Dieser Artikel geht auf die wichtigsten Fragen ein, die Führungskräfte aus den Bereichen Kommunikation und Personalwesen stellen, wenn sie versuchen, Verinnerlichung der Markengeschichte—und was Sie konkret tun können, wenn die Ergebnisse eine Lücke aufzeigen.

Was bedeutet es, wenn Mitarbeiter eine Markengeschichte wirklich verinnerlichen?

Mitarbeiter haben eine Markengeschichte erst dann wirklich verinnerlicht, wenn sie den Zweck, die Werte und die Geschichte des Unternehmens mit eigenen Worten wiedergeben können – und wenn dieses Verständnis sichtbar Einfluss darauf nimmt, wie sie arbeiten, kommunizieren und Entscheidungen treffen. Das geht weit über das bloße Aufsagen eines Leitbilds hinaus. Es bedeutet, dass die Geschichte Teil ihrer Denkweise geworden ist.

Es gibt einen wesentlichen Unterschied zwischen Kenntnis und Verinnerlichung. Ein Mitarbeiter, der die Markengeschichte kennt, kann deren Kernbotschaften auf Nachfrage wiedergeben. Ein Mitarbeiter, der sie verinnerlicht hat, nutzt diese Botschaften als Maßstab, ohne dazu aufgefordert zu werden. Er bezieht sich bei der Lösung von Problemen auf die Werte des Unternehmens. Er erklärt einem neuen Kollegen den Zweck der Organisation, ohne nachzuschlagen. Er verbindet seine täglichen Aufgaben auf natürliche und konsequente Weise mit dem Gesamtbild.

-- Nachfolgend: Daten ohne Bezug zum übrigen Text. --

/-
Copyright (c) 2026 the pub-hodgecm-mathlib formalisation cell (harness21).  Prover seat hodgecm-mathlib-K2E1-p02 (g6), Track B ∕ K2-LIT (build stream 29),
h413 = `stmt-HodgeConjecture-24833`, line `K2_E1_TraceFormulaBeta`, campaign «EIS-R7-BL-SPH-3», dealer K2E1-plan (g6) deal (47) «CAPSTONE₃ SKELETON» 2026-09-04T10:13:16Z:
the `N = 3` capstone «(H4-b)₃-sph on the Bernstein–Lapid road», HYPOTHESIS-FIRST on the named letters (L3) (continued constant-term scalar) and (L4) (regular remainder).
-/
import Summits.HodgeConjecture.HodgeConjecture.Theorems.K2E1SphericalEisensteinContinuationU2   -- ★ W5-A (K2-defs1): `differentiable_const_cpow_of_pos`, `continuousAt_of_differentiableOn` (the `N = 2` engine's tools)
import Summits.HodgeConjecture.HodgeConjecture.Theorems.K2E1BorelEisensteinUDefs               -- ★ `eisensteinSeriesU`, `flatSectionU`
import Literature.NumberTheory.Automorphic.UnitaryGroupTorusSiegelIntegral                     -- ★ `borelHeight_pos`
import HarnessLib

/-!
# h413 ∕ Track B «K2-LIT», campaign «EIS-R7-BL-SPH-3» — file `K2E1SphericalEisensteinContinuationCMThreeOfLetters`: THE `N = 3` CAPSTONE SKELETON — MEROMORPHIC CONTINUATION OF THE
# SPHERICAL EISENSTEIN SERIES OF `U(2,1)_{L∕L⁺}` TO `{Re z > 1}` WITH ONE SIMPLE POLE AT `z = 2` AND CONSTANT RESIDUE, ON THE LETTERS (L3) ∕ (L4)

Cell `pub/hodgecm-mathlib`, crux H413 = `stmt-HodgeConjecture-24833`, route of record `HCCMUnconditional`; chair K2-lead (g1), dealer K2E1-plan (g6) deal (47): the `N = 3` twin-by-assembly of
★ capstone (H4-b)₂-sph p858603 `sphericalEisenstein_continuation_cm_two` (K2E1SphericalEisensteinContinuationCMTwo.lean:110) with `2 ↦ 3`, `½ ↦ 1`, pole `1 ↦ 2`.  TARGET SHAPE (verbatim):
`∃ r ≠ 0, ∀ g, ∃ Ec, MeromorphicOn Ec {1 < re} ∧ DifferentiableOn ℂ Ec ({1 < re} ∖ {2}) ∧ (∀ z, 2 < z.re → Ec z = E(φ₀H^z)(g)) ∧ Tendsto (fun z => (z − 2) * Ec z) (𝓝[≠] 2) (𝓝 (φ₀ * r))`.

CENSUS FINDING.  The `N = 2` engine ★ W5-A `spherical_continuation_of_inputs` is WHITTAKER-specific (letters `hWhol hWbd`, expansion `hE` with `κ·Σ_{ξ≠0} W̃`), but its complex-analytic core
is road-agnostic: «constant term `φ₀(h^z + c(z)h^{ρ₀−z})` + a remainder HOLOMORPHIC on `U`» ⟹ meromorphy on `U`, holomorphy off `ρ₀`, residue `φ₀·r` at `ρ₀` (`h^{ρ₀−z} → 1`).  §1 states and
proves that core ONCE (`continuation_of_constantTerm_add_regular`, any open `U ∋ ρ₀`).  On the Bernstein–Lapid road the remainder's holomorphy is exactly the analytic content that remains:
(L4) «`E(φ₀H^z)(g) − φ₀(H(g)^z + c̃(z)H(g)^{2−z})` extends holomorphically to `{1 < Re z}`» — paid by the whole-plane B–L continuation (closer₃, K2E1-p10 (44)(c)) + the continued
constant term + the continued Maass–Selberg relation (★ p859140 MS-3, pairing supplier (40)∕(42)) + removability; it is carried here as the letter `hreg`.  (L3) = the scalar continuation
`c̃, r` of ★-pending W5₃-B (K2E4-p14 (23)∕(31): `MeromorphicOn c {1 < re}`, `DifferentiableOn c ({1 < re} ∖ {2})`, `(z − 2)·c z → r ≠ 0`).  THEOREMS ONLY (no `def`∕`instance`∕`notation`∕
named-fact hypothesis∕`sorry`); lane `--kind proof --supports stmt-HodgeConjecture-24833 --as helper` (count-neutral).

* §1 (road- and rank-agnostic) **`continuation_of_constantTerm_add_regular (hU) (hρU : ρ₀ ∈ U) (hcmer hchol hcres) (hR : DifferentiableOn ℂ R U) (φ₀) (hh : 0 < h)`**: for
  `Ẽ(z) := φ₀(h^z + c(z)h^{ρ₀−z}) + R(z)` — `DifferentiableOn Ẽ (U ∖ {ρ₀})`, `MeromorphicOn Ẽ U`, `(z − ρ₀)Ẽ(z) → φ₀·r`.
* §2 (CM pair, `N = 3`, `ρ₀ = 2`, `U = {1 < re}`) **`sphericalEisenstein_continuation_cm_three_of_letters (c r hr hcmer hchol hcres) (φ₀) (hreg)`** : the TARGET SHAPE.

HONEST LABEL.  Count-neutral helper; the head is CONDITIONAL on its displayed letters (L3) `c r …` and (L4) `hreg`; closes no socket; HC_CM is proved only modulo the 7 printed citations (2
remaining named inputs: hLiu418 = `stmt-HodgeConjecture-24832`, h413 = `stmt-HodgeConjecture-24833`) until rung 0 closes.

## References
* [MoeglinWaldspurger1995] C. Mœglin, J.-L. Waldspurger, *Spectral Decomposition and Eisenstein Series* (1995), IV.1.9–IV.1.11, IV.3.12.
* [BernsteinLapid2019] J. Bernstein, E. Lapid, *On the meromorphic continuation of Eisenstein series*, J. Amer. Math. Soc. 37 (2024), Thm 2.3, §4.
* [Garrett2018] P. Garrett, *Modern Analysis of Automorphic Forms by Example* (2018), §1.10–§1.12, §11.3 (Maass–Selberg, pole control).
* [Langlands1976] R. P. Langlands, *On the Functional Equations Satisfied by Eisenstein Series*, LNM 544 (1976), §6.
-/

set_option autoImplicit false
-- the mandated namespace repeats `HodgeConjecture.HodgeConjecture`, as in every `Theorems/*.lean` of this sub-problem
set_option linter.dupNamespace false

noncomputable section

open scoped Topology NNReal
open NumberField IsDedekindDomain Set Filter
open Literature.NumberTheory.Automorphic Literature.NumberTheory.Automorphic.UnitaryGroup AdelicGroupData
open Summit.HodgeConjecture.HodgeConjecture.Cruxes.H413.K2E1SphericalEisensteinContinuationU2 (differentiable_const_cpow_of_pos continuousAt_of_differentiableOn)
open Summit.HodgeConjecture.HodgeConjecture.Cruxes.H413.K2E1BorelEisensteinU

namespace Summit.HodgeConjecture.HodgeConjecture.Cruxes.H413.K2E1SphericalEisensteinContinuationCMThreeOfLetters

/-! ## §1 The road-agnostic engine: constant term plus a holomorphic remainder -/

/-- **THE ENGINE** (any open `U ∋ ρ₀`, any road): if `c` is meromorphic on `U`, holomorphic on `U ∖ {ρ₀}` with `(z − ρ₀)c(z) → r`, `R` is holomorphic on `U`, `h > 0`, then
`Ẽ(z) := φ₀·(h^z + c(z)·h^{ρ₀−z}) + R(z)` is holomorphic on `U ∖ {ρ₀}`, meromorphic on `U`, and `(z − ρ₀)·Ẽ(z) → φ₀·r` (`h^{ρ₀−z} → h^0 = 1`).  The `N = 2` Whittaker engine ★
`spherical_continuation_of_inputs` is the instance `ρ₀ = 1`, `R = κ·Σ_{ξ≠0} W̃(·, ξ)`. [cite: Garrett2018, §1.10–§1.12] [cite: MoeglinWaldspurger1995, IV.1.11] -/
theorem continuation_of_constantTerm_add_regular {U : Set ℂ} (hU : IsOpen U) {ρ₀ : ℂ} (hρU : ρ₀ ∈ U)
    {c : ℂ → ℂ} (hcmer : MeromorphicOn c U) (hchol : DifferentiableOn ℂ c (U \ {ρ₀})) {r : ℂ} (hcres : Tendsto (fun z : ℂ => (z - ρ₀) * c z) (𝓝[≠] ρ₀) (𝓝 r))
    {R : ℂ → ℂ} (hR : DifferentiableOn ℂ R U) (φ₀ : ℂ) {h : ℝ} (hh : 0 < h) :
    DifferentiableOn ℂ (fun z => φ₀ * (((h : ℝ) : ℂ) ^ z + c z * ((h : ℝ) : ℂ) ^ (ρ₀ - z)) + R z) (U \ {ρ₀}) ∧
    MeromorphicOn (fun z => φ₀ * (((h : ℝ) : ℂ) ^ z + c z * ((h : ℝ) : ℂ) ^ (ρ₀ - z)) + R z) U ∧
    Tendsto (fun z : ℂ => (z - ρ₀) * (φ₀ * (((h : ℝ) : ℂ) ^ z + c z * ((h : ℝ) : ℂ) ^ (ρ₀ - z)) + R z)) (𝓝[≠] ρ₀) (𝓝 (φ₀ * r)) := by
  have hp1 : Differentiable ℂ fun z : ℂ => ((h : ℝ) : ℂ) ^ z := differentiable_const_cpow_of_pos hh
  have hp2 : Differentiable ℂ fun z : ℂ => ((h : ℝ) : ℂ) ^ (ρ₀ - z) :=
    fun z => ((differentiableAt_const ρ₀).sub differentiableAt_id).const_cpow (Or.inl (by exact_mod_cast hh.ne'))
  -- (a) holomorphy off `ρ₀`
  have ha : DifferentiableOn ℂ (fun z => φ₀ * (((h : ℝ) : ℂ) ^ z + c z * ((h : ℝ) : ℂ) ^ (ρ₀ - z)) + R z) (U \ {ρ₀}) :=
    ((hp1.differentiableOn.add (hchol.mul hp2.differentiableOn)).const_mul φ₀).add (hR.mono fun z hz => hz.1)
  -- (a′) meromorphy on `U`
  have ha' : MeromorphicOn (fun z => φ₀ * (((h : ℝ) : ℂ) ^ z + c z * ((h : ℝ) : ℂ) ^ (ρ₀ - z)) + R z) U :=
    (((hp1.differentiableOn.analyticOnNhd hU).meromorphicOn.fun_add (hcmer.fun_mul (hp2.differentiableOn.analyticOnNhd hU).meromorphicOn)).const_smul φ₀ |>.congr
      (fun z _ => by simp only [Pi.smul_apply, smul_eq_mul]) hU).fun_add (hR.analyticOnNhd hU).meromorphicOn
  refine ⟨ha, ha', ?_⟩
  -- (c) the residue at `ρ₀`
  have hRc : ContinuousAt R ρ₀ := continuousAt_of_differentiableOn hU hR hρU
  have hz1 : Tendsto (fun z : ℂ => z - ρ₀) (𝓝[≠] ρ₀) (𝓝 0) := by
    have h0 : Tendsto (fun z : ℂ => z - ρ₀) (𝓝 ρ₀) (𝓝 (ρ₀ - ρ₀)) := (continuous_id.sub continuous_const).tendsto ρ₀
    rw [sub_self] at h0
    exact h0.mono_left nhdsWithin_le_nhds
  have hc1 : Tendsto (fun z : ℂ => ((h : ℝ) : ℂ) ^ z) (𝓝[≠] ρ₀) (𝓝 (((h : ℝ) : ℂ) ^ ρ₀)) := (hp1 ρ₀).continuousAt.tendsto.mono_left nhdsWithin_le_nhds
  have hc2 : Tendsto (fun z : ℂ => ((h : ℝ) : ℂ) ^ (ρ₀ - z)) (𝓝[≠] ρ₀) (𝓝 (((h : ℝ) : ℂ) ^ (ρ₀ - ρ₀))) := (hp2 ρ₀).continuousAt.tendsto.mono_left nhdsWithin_le_nhds
  have hc3 : Tendsto R (𝓝[≠] ρ₀) (𝓝 (R ρ₀)) := hRc.tendsto.mono_left nhdsWithin_le_nhds
  have hlim := (((hz1.mul hc1).const_mul φ₀).add ((hcres.mul hc2).const_mul φ₀)).add (hz1.mul hc3)
  simp only [sub_self, Complex.cpow_zero, zero_mul, mul_zero, zero_add, mul_one, add_zero] at hlim
  refine hlim.congr fun z => ?_
  ring

/-! ## §2 The `N = 3` capstone on the letters (L3) `c, r` and (L4) `hreg` -/

section CM

variable (L : Type) [Field L] [NumberField L] [IsCMField L]

/-- **«(H4-b)₃-sph» ON THE BERNSTEIN–LAPID ROAD, HYPOTHESIS-FIRST** (dealer (47) target shape, verbatim): given the continued constant-term scalar (L3) `c` — meromorphic on `{1 < Re z}`,
holomorphic off `z = 2`, `(z − 2)·c(z) → r ≠ 0` (W5₃-B) — and the regular-remainder letter (L4) `hreg` — for every `g` a function `R_g` HOLOMORPHIC on `{1 < Re z}` with
`E(φ₀H^z)(g) = φ₀·(H(g)^z + c(z)·H(g)^{2−z}) + R_g(z)` for `Re z > 2` (the continued constant term (Ξ₂)₃ plus «poles of `Ẽ_g` on `{1 < re}` are those of `c̃`», [MW] IV.3.12 (b) via the
continued Maass–Selberg relation ★ MS-3 and the whole-plane B–L continuation) —, there is ONE `r ≠ 0` such that for EVERY `g`, `z ↦ E(φ₀H^z)(g)` has a continuation `Ẽ_g` MEROMORPHIC on
`{1 < Re z}`, HOLOMORPHIC on `{1 < Re z} ∖ {2}`, equal to `E(φ₀H^z)(g)` for `Re z > 2`, with `(z − 2)·Ẽ_g(z) → φ₀·r`.  Proof: §1 at `ρ₀ = 2`, `U = {1 < re}`, `h = H(g) > 0`.
[cite: MoeglinWaldspurger1995, IV.1.9–IV.1.11, IV.3.12] [cite: BernsteinLapid2019, Thm 2.3] [cite: Garrett2018, §11.3] -/
theorem sphericalEisenstein_continuation_cm_three_of_letters
    (c : ℂ → ℂ) (r : ℂ) (hr : r ≠ 0) (hcmer : MeromorphicOn c {z : ℂ | 1 < z.re}) (hchol : DifferentiableOn ℂ c ({z : ℂ | 1 < z.re} \ {2}))
    (hcres : Tendsto (fun z : ℂ => (z - 2) * c z) (𝓝[≠] 2) (𝓝 r)) (φ₀ : ℂ)
    (hreg : ∀ g : (quasiSplit (↥(maximalRealSubfield L)) L (IsCMField.complexConj L) 3).Adelic, ∃ R : ℂ → ℂ, DifferentiableOn ℂ R {z : ℂ | 1 < z.re} ∧
      ∀ z : ℂ, 2 < z.re → eisensteinSeriesU (flatSectionU (fun _ : (quasiSplit (↥(maximalRealSubfield L)) L (IsCMField.complexConj L) 3).Adelic => φ₀) z) g =
        φ₀ * ((((borelHeight g : ℝ≥0) : ℝ) : ℂ) ^ z + c z * (((borelHeight g : ℝ≥0) : ℝ) : ℂ) ^ ((2 : ℂ) - z)) + R z) :
    ∃ r : ℂ, r ≠ 0 ∧ ∀ g : (quasiSplit (↥(maximalRealSubfield L)) L (IsCMField.complexConj L) 3).Adelic, ∃ Ec : ℂ → ℂ,
      MeromorphicOn Ec {z : ℂ | 1 < z.re} ∧ DifferentiableOn ℂ Ec ({z : ℂ | 1 < z.re} \ {2}) ∧
      (∀ z : ℂ, 2 < z.re → Ec z = eisensteinSeriesU (flatSectionU (fun _ : (quasiSplit (↥(maximalRealSubfield L)) L (IsCMField.complexConj L) 3).Adelic => φ₀) z) g) ∧
      Tendsto (fun z : ℂ => (z - 2) * Ec z) (𝓝[≠] 2) (𝓝 (φ₀ * r)) := by
  have hU : IsOpen {z : ℂ | 1 < z.re} := isOpen_lt continuous_const Complex.continuous_re
  have h2U : (2 : ℂ) ∈ {z : ℂ | 1 < z.re} := by
    show (1 : ℝ) < (2 : ℂ).re
    norm_num
  refine ⟨r, hr, fun g => ?_⟩
  obtain ⟨R, hR, hE⟩ := hreg g
  have hh : (0 : ℝ) < ((borelHeight g : ℝ≥0) : ℝ) := NNReal.coe_pos.2 (borelHeight_pos g)
  obtain ⟨ha, ha', hlim⟩ := continuation_of_constantTerm_add_regular hU h2U hcmer hchol hcres hR φ₀ hh
  exact ⟨_, ha', ha, fun z hz => (hE z hz).symm, hlim⟩

end CM

end Summit.HodgeConjecture.HodgeConjecture.Cruxes.H413.K2E1SphericalEisensteinContinuationCMThreeOfLetters

end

Bei einem Corporate Storytelling, das diese Tiefe erreicht, geht es nicht nur um Wiederholung. Es erfordert, dass sich die Mitarbeiter emotional mit der Geschichte identifizieren, verstehen, warum sie wichtig ist, und sich selbst als aktive Teilhaber daran sehen. Wenn dies geschieht, ist die Markengeschichte nicht mehr nur ein Kommunikationsmittel, sondern wird zu einer gemeinsamen Kultur.

Warum ist es so schwierig, die Verinnerlichung der Markengeschichte zu messen?

Die Messung der Verinnerlichung der Markengeschichte ist schwierig, da es sich dabei im Grunde um einen internen, kognitiven und emotionalen Prozess handelt, der keine leicht beobachtbaren Ergebnisse hervorbringt. Anders als bei der Vertriebsleistung oder der Projektabwicklung lässt sich die Verinnerlichung nicht über ein Dashboard nachverfolgen. Die meisten gängigen Messinstrumente erfassen lediglich den Bekanntheitsgrad oder die Erinnerung an die Marke, nicht jedoch die tatsächliche Identifikation mit ihr.

Eine der größten Herausforderungen besteht darin, dass Mitarbeiter in formellen Situationen oft genau wissen, was sie sagen müssen. Umfrageergebnisse, die Beteiligung an Mitarbeiterversammlungen und die Ergebnisse von Einführungsquizzen können zwar positiv ausfallen, doch das tatsächliche Verhalten im Arbeitsalltag zeichnet ein ganz anderes Bild. Dadurch entsteht eine Messlücke, die viele Unternehmen fälschlicherweise als Erfolg interpretieren.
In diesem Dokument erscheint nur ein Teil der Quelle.